If a line in the listing below has the string "hpure", copy it out.

*** Opening GIVEN ENTRIES ***

import Summits.ResolutionOfSingularities.ResolutionOfSingularities.Theorems.FrobeniusLadderFRationalResolutionGradedDegreeZeroFinite
import Summits.ResolutionOfSingularities.ResolutionOfSingularities.Theorems.FrobeniusLadderFRationalResolutionTraceIdealCharacteristic
import Summits.ResolutionOfSingularities.ResolutionOfSingularities.Theorems.FrobeniusLadderFRationalResolutionDivisorialIdealsCharacteristic
import Literature.RingTheory.MvPowerSeries.MonoidPowerSeriesPure
import Literature.RingTheory.MvPowerSeries.MonoidPowerSeriesGenerators
import Literature.AlgebraicGeometry.Resolution.RegularLocalRingsNormal
import HarnessLib

/-!
# Crux `FrobeniusLadder.FRationalResolution` (stmt-ResolutionOfSingularities-15317), line `redirect`,
# stub `stub_diagonalizableQuotientResolution` — ★★★ `hfin` FOR THE COMPLETED TORIC RING `κ⟦P⟧`, `P = {m : Σ mᵢwᵢ = 0 in ℤ/r}`, AND ITS TRANSPORT

The tree's model of the complete local ring of a split diagonalizable quotient singularity is the completed monoid algebra
`κ⟦P⟧ = Literature.RingTheory.MvPowerSeries.monoidPowerSeries κ P ⊆ κ⟦y₁,…,yₙ⟧` (Kato 1994 §3; structure theorem (3.2) in
`Literature…LogRegularCompleteStructure`). For the WEIGHT KERNEL `P = {m : Σ m(i)·w(i) = 0}` of weights `w : Fin n → ℤ/r` (`r ≠ 0`; `P` is pure and
finitely generated):

* ★★★ `finite_traceIdeals_divisorial_monoidPowerSeries` — **the set of trace ideals of the nonzero divisorial ideals of `κ⟦P⟧` is finite**
  (`…GradedDegreeZeroFinite.finite_traceIdeals_divisorial_mvPowerSeries`, p840330; `κ⟦P⟧` is Noetherian and integrally closed by the tree's
  `monoidPowerSeries.isNoetherianRing` / `isIntegrallyClosed_of_pure`);
* ★ `finite_traceIdeals_of_ringEquiv` — the finiteness is transported along ring isomorphisms (p839093 `map_traceIdeal_eq`, p839146
  `divisorial_map_ringEquiv`), so **`hfin` holds for every `Ê ≅ κ⟦P⟧`** — `hfin_of_ringEquiv_monoidPowerSeries`.

With this the `hfin` input of `…CompletionDomain.hloc_of_traceIdealCentre_then_finite_singularPoints_of_isIntegrallyClosed` (p840173) is reduced to the
ring isomorphism `Ê ≅ κ'⟦P⟧` (Kato (3.2) at a split twisted point). Honest label: assembly toward ONE leaf stub (no stub, crux or summit closed).
No definitions, no named facts, no sorry. [cite: Kato1994, §3; Thm. (3.2)] [cite: BrunsGubeladze2009, Thm. 4.38] [folklore; cite: BrunsHerzog1993, §1.5]
-/

noncomputable section

-- single-problem summit: the doubled namespace component is forced
set_option linter.dupNamespace false

open Literature.RingTheory.MvPowerSeries Literature.AlgebraicGeometry.Resolution
open Summit.ResolutionOfSingularities.ResolutionOfSingularities.Theorems.FRationalResolution

namespace Summit.ResolutionOfSingularities.ResolutionOfSingularities.Theorems.FRationalResolution.TraceIdealsFiniteMonoidPowerSeries

universe u

/-! ## §1 Transport along ring isomorphisms -/

/-- ★ **`𝒯` is transported along ring isomorphisms**: if the set of trace ideals of nonzero divisorial ideals of `R` is finite then so is that of
any `R' ≅ R`. [folklore] -/
theorem finite_traceIdeals_of_ringEquiv {R R' : Type u} [CommRing R] [CommRing R'] (e : R ≃+* R')
    (h : Set.Finite {T : Ideal R | ∃ I : Ideal R,
      (I ≠ ⊥ ∧ ∀ x : R, (∀ a b : R, (∀ y ∈ I, b * y ∈ Ideal.span ({a} : Set R)) → b * x ∈ Ideal.span ({a} : Set R)) → x ∈ I) ∧
      T = ⨆ φ : I →ₗ[R] R, LinearMap.range φ}) :
    Set.Finite {T : Ideal R' | ∃ I : Ideal R',
      (I ≠ ⊥ ∧ ∀ x : R', (∀ a b : R', (∀ y ∈ I, b * y ∈ Ideal.span ({a} : Set R')) → b * x ∈ Ideal.span ({a} : Set R')) → x ∈ I) ∧
      T = ⨆ φ : I →ₗ[R'] R', LinearMap.range φ} := by
  refine (h.image (Ideal.map e)).subset ?_
  rintro T ⟨I', hI', rfl⟩
  refine ⟨⨆ φ : ↥(I'.map e.symm) →ₗ[R] R, LinearMap.range φ, ⟨I'.map e.symm,
    DivisorialIdealsCharacteristic.divisorial_map_ringEquiv e.symm I' hI', rfl⟩, ?_⟩
  rw [TraceIdealCharacteristic.map_traceIdeal_eq e (I'.map e.symm)]
  -- rewrite the index type `↥((I'.map e.symm).map e)` to `↥I'`
  have hI : (I'.map e.symm).map e = I' := TraceIdealCharacteristic.map_symm_map e I'
  revert hI
  generalize (I'.map e.symm).map e = J
  rintro rfl
  rfl

/-! ## §2 The completed toric ring of a weight kernel -/

/-- ★★★ **Finitely many trace ideals of divisorial ideals in `κ⟦P⟧`, `P` the weight kernel.** [cite: Kato1994, §3] [folklore; cite: BrunsHerzog1993, §1.5] -/
theorem finite_traceIdeals_divisorial_monoidPowerSeries (κ : Type u) [Field κ] (n r : ℕ) [NeZero r] (w : Fin n → ZMod r)
    (P : AddSubmonoid (Fin n →₀ ℕ)) (hP : ∀ m : Fin n →₀ ℕ, m ∈ P ↔ Finsupp.weight w m = 0) (hPfg : P.FG) :
    Set.Finite {T : Ideal ↥(monoidPowerSeries κ P) | ∃ I : Ideal ↥(monoidPowerSeries κ P),
      (I ≠ ⊥ ∧ ∀ x, (∀ a b, (∀ y ∈ I, b * y ∈ Ideal.span ({a} : Set ↥(monoidPowerSeries κ P))) →
        b * x ∈ Ideal.span ({a} : Set ↥(monoidPowerSeries κ P))) → x ∈ I) ∧
      T = ⨆ φ : I →ₗ[↥(monoidPowerSeries κ P)] ↥(monoidPowerSeries κ P), LinearMap.range φ} := by
  classical
  haveI : IsRegularLocalRing (MvPowerSeries (Fin n) κ) := (isRegularLocalRing_mvPowerSeries_fin κ n).1
  haveI : IsDomain (MvPowerSeries (Fin n) κ) := isDomain_of_isRegularLocalRing _
  haveI : IsIntegrallyClosed (MvPowerSeries (Fin n) κ) := isIntegrallyClosed_of_isRegularLocalRing _
  have hpure : ∀ a ∈ P, ∀ b : Fin n →₀ ℕ, a + b ∈ P → b ∈ P := by
    intro a ha b hab
    rw [hP] at ha hab ⊢
    rw [map_add, ha, zero_add] at hab
    exact hab
  obtain ⟨hdom, hic⟩ := monoidPowerSeries.isIntegrallyClosed_of_pure (R := κ) (P := P) hpure
  haveI := hdom
  haveI := hic
  haveI : IsNoetherianRing ↥(monoidPowerSeries κ P) := monoidPowerSeries.isNoetherianRing hPfg
  refine GradedDegreeZeroFinite.finite_traceIdeals_divisorial_mvPowerSeries κ n r w Subtype.val_injective fun f => ?_
  constructor
  · rintro ⟨x, rfl⟩ m hm
    by_contra hw
    exact hm (monoidPowerSeries.coeff_eq_zero_of_mem x.2 (e := m) ((hP m).not.mpr hw))
  · intro hf
    refine ⟨⟨f, (monoidPowerSeries.mem_monoidPowerSeries_iff (R := κ) (P := P)).mpr fun m hm => ?_⟩, rfl⟩
    by_contra hc
    exact hm ((hP m).mpr (hf m hc))

/-- ★★★ **`hfin` for every ring isomorphic to `κ⟦P⟧`.** [cite: Kato1994, §3; Thm. (3.2)] [folklore] -/
theorem hfin_of_ringEquiv_monoidPowerSeries {E : Type u} [CommRing E] (κ : Type u) [Field κ] (n r : ℕ) [NeZero r] (w : Fin n → ZMod r)
    (P : AddSubmonoid (Fin n →₀ ℕ)) (hP : ∀ m : Fin n →₀ ℕ, m ∈ P ↔ Finsupp.weight w m = 0) (hPfg : P.FG)
    (e : ↥(monoidPowerSeries κ P) ≃+* E) :
    Set.Finite {T : Ideal E | ∃ I : Ideal E,
      (I ≠ ⊥ ∧ ∀ x : E, (∀ a b : E, (∀ y ∈ I, b * y ∈ Ideal.span ({a} : Set E)) → b * x ∈ Ideal.span ({a} : Set E)) → x ∈ I) ∧
      T = ⨆ φ : I →ₗ[E] E, LinearMap.range φ} :=
  finite_traceIdeals_of_ringEquiv e (finite_traceIdeals_divisorial_monoidPowerSeries κ n r w P hP hPfg)

end Summit.ResolutionOfSingularities.ResolutionOfSingularities.Theorems.FRationalResolution.TraceIdealsFiniteMonoidPowerSeries

end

*** Closing GIVEN ENTRIES ***

▸ **ANSWER TO THIS TASK**
  have hpure : ∀ a ∈ P, ∀ b : Fin n →₀ ℕ, a + b ∈ P → b ∈ P := by
  obtain ⟨hdom, hic⟩ := monoidPowerSeries.isIntegrallyClosed_of_pure (R := κ) (P := P) hpure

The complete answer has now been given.